(About this task): Please restate, word for word, the lines below that begin at the one with "Real.pi := by" and end at the one with "2 with hG_def". Leave out all other lines.

(Given data):
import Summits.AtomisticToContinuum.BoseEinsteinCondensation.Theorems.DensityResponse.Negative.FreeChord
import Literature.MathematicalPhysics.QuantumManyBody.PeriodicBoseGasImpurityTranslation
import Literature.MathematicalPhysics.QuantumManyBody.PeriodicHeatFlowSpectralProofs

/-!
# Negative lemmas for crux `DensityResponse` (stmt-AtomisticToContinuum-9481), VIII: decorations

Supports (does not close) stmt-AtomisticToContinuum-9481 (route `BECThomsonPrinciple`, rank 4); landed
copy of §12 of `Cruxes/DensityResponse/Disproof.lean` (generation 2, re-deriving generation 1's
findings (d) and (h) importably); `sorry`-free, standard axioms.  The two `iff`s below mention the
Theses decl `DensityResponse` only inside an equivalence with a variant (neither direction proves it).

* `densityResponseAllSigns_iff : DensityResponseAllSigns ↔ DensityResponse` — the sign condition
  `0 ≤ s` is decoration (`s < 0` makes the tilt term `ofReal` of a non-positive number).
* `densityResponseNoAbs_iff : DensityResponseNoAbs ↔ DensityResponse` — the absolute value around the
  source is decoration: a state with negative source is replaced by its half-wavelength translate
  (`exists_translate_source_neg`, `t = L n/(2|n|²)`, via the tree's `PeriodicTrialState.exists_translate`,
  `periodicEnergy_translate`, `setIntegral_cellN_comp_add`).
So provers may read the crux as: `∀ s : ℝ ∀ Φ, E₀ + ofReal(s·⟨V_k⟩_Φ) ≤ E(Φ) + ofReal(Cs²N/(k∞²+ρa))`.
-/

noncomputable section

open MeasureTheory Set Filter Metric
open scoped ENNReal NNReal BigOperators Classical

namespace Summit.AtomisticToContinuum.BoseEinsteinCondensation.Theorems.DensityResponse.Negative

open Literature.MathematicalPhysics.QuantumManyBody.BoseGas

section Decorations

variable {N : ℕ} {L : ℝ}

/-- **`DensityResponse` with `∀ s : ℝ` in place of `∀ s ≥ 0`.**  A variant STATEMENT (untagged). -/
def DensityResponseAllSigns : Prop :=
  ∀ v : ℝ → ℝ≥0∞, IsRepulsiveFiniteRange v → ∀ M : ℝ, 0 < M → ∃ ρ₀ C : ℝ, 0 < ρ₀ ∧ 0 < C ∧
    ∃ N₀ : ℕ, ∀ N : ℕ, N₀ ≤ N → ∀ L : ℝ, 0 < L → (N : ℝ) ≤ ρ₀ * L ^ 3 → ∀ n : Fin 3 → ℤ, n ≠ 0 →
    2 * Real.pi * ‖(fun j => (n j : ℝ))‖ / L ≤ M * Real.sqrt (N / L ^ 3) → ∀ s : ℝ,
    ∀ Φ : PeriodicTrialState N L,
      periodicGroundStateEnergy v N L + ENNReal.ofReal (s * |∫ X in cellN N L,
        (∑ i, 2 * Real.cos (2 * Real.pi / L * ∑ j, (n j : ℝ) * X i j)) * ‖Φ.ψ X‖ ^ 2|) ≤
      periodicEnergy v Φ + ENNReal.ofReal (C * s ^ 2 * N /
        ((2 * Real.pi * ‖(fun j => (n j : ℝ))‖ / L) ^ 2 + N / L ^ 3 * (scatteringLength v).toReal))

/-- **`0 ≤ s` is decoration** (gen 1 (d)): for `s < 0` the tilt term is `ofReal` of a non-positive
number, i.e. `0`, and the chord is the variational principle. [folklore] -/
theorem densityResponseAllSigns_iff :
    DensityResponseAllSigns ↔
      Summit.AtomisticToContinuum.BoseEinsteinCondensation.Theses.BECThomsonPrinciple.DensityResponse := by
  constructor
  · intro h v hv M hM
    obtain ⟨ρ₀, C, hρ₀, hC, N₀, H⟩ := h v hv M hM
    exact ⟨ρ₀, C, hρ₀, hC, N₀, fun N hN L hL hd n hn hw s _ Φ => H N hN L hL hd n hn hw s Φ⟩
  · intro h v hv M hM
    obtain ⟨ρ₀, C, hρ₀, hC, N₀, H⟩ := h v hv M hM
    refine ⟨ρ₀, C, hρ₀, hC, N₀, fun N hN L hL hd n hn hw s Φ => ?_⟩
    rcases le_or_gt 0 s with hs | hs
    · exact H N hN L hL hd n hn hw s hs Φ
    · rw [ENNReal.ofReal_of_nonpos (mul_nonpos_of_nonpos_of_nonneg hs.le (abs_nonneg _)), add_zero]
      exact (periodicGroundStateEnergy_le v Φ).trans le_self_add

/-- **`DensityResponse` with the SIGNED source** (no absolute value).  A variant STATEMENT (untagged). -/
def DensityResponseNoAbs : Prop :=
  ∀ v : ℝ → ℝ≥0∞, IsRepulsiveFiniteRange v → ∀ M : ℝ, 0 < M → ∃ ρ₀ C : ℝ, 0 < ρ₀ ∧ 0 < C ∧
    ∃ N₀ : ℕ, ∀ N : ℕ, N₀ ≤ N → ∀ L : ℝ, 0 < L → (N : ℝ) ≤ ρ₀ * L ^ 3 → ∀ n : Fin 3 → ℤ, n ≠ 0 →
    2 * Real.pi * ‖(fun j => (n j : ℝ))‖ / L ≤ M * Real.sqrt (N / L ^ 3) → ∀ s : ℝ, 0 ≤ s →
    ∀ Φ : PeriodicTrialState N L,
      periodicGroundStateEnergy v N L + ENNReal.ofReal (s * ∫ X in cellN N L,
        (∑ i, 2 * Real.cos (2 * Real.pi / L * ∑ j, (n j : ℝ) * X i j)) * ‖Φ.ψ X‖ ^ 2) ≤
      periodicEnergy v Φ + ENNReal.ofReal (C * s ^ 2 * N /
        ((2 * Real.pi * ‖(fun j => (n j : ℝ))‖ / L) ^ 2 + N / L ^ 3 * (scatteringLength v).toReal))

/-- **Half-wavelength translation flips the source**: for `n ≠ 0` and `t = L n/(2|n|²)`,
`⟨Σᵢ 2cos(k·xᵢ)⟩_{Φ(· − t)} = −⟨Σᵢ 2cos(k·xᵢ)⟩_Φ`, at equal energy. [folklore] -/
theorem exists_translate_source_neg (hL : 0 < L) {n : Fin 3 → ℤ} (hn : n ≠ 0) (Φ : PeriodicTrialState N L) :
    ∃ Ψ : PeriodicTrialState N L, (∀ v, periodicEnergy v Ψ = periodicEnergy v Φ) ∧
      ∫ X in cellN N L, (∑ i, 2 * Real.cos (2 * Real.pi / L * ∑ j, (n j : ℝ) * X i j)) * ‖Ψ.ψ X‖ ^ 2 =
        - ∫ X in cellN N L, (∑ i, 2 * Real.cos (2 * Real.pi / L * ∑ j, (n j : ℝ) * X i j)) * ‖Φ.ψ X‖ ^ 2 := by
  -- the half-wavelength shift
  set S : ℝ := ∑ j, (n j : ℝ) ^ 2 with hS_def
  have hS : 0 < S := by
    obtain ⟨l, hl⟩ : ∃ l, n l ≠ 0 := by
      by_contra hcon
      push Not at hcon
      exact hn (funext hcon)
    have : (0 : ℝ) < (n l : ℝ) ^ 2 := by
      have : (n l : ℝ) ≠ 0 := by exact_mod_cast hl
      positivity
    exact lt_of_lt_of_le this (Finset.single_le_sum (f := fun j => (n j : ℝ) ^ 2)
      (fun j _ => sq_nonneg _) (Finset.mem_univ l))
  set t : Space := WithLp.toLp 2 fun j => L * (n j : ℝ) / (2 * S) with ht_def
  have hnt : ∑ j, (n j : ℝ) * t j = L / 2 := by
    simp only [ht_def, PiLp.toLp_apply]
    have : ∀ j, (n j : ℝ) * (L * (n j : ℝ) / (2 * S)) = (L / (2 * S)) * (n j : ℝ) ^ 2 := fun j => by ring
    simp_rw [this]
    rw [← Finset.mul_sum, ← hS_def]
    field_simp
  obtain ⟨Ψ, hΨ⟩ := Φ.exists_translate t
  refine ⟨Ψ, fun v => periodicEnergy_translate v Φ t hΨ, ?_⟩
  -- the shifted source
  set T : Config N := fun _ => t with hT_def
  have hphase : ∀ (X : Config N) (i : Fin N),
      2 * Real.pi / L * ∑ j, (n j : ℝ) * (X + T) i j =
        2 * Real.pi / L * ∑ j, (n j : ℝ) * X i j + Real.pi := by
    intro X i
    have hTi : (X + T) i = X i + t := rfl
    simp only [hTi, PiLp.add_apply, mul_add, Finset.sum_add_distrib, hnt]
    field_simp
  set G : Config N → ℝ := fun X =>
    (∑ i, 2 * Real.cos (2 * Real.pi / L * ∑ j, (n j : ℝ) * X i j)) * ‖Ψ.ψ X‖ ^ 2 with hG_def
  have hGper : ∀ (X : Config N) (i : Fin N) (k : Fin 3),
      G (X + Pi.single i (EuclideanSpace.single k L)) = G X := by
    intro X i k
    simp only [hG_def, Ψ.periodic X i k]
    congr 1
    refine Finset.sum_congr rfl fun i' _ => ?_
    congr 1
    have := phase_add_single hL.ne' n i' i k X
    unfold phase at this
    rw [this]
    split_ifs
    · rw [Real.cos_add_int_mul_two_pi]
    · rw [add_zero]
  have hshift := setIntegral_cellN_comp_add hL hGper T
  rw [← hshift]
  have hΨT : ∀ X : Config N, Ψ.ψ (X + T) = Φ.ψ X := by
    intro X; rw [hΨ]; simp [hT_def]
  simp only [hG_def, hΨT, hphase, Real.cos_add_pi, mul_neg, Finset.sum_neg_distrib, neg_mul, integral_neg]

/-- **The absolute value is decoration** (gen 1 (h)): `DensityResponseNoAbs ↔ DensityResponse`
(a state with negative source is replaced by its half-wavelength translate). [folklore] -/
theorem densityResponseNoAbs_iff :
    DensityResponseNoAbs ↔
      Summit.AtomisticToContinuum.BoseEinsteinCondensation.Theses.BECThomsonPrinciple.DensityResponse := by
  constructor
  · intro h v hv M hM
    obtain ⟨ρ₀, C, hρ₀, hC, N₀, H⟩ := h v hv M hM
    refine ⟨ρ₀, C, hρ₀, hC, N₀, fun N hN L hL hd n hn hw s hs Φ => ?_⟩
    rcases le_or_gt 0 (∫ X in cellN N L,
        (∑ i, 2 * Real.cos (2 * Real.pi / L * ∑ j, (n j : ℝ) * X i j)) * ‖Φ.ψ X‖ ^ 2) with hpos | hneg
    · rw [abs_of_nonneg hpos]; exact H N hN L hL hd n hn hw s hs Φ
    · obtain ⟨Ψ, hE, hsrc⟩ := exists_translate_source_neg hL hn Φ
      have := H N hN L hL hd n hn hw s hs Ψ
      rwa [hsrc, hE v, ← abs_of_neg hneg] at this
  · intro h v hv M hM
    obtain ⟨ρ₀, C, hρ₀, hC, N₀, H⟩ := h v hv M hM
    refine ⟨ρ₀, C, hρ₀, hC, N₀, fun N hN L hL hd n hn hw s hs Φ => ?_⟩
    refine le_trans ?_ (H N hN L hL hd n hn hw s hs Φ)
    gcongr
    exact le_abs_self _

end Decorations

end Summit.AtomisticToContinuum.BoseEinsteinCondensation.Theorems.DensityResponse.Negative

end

(Response area):
        2 * Real.pi / L * ∑ j, (n j : ℝ) * X i j + Real.pi := by
    intro X i
    have hTi : (X + T) i = X i + t := rfl
    simp only [hTi, PiLp.add_apply, mul_add, Finset.sum_add_distrib, hnt]
    field_simp
  set G : Config N → ℝ := fun X =>
    (∑ i, 2 * Real.cos (2 * Real.pi / L * ∑ j, (n j : ℝ) * X i j)) * ‖Ψ.ψ X‖ ^ 2 with hG_def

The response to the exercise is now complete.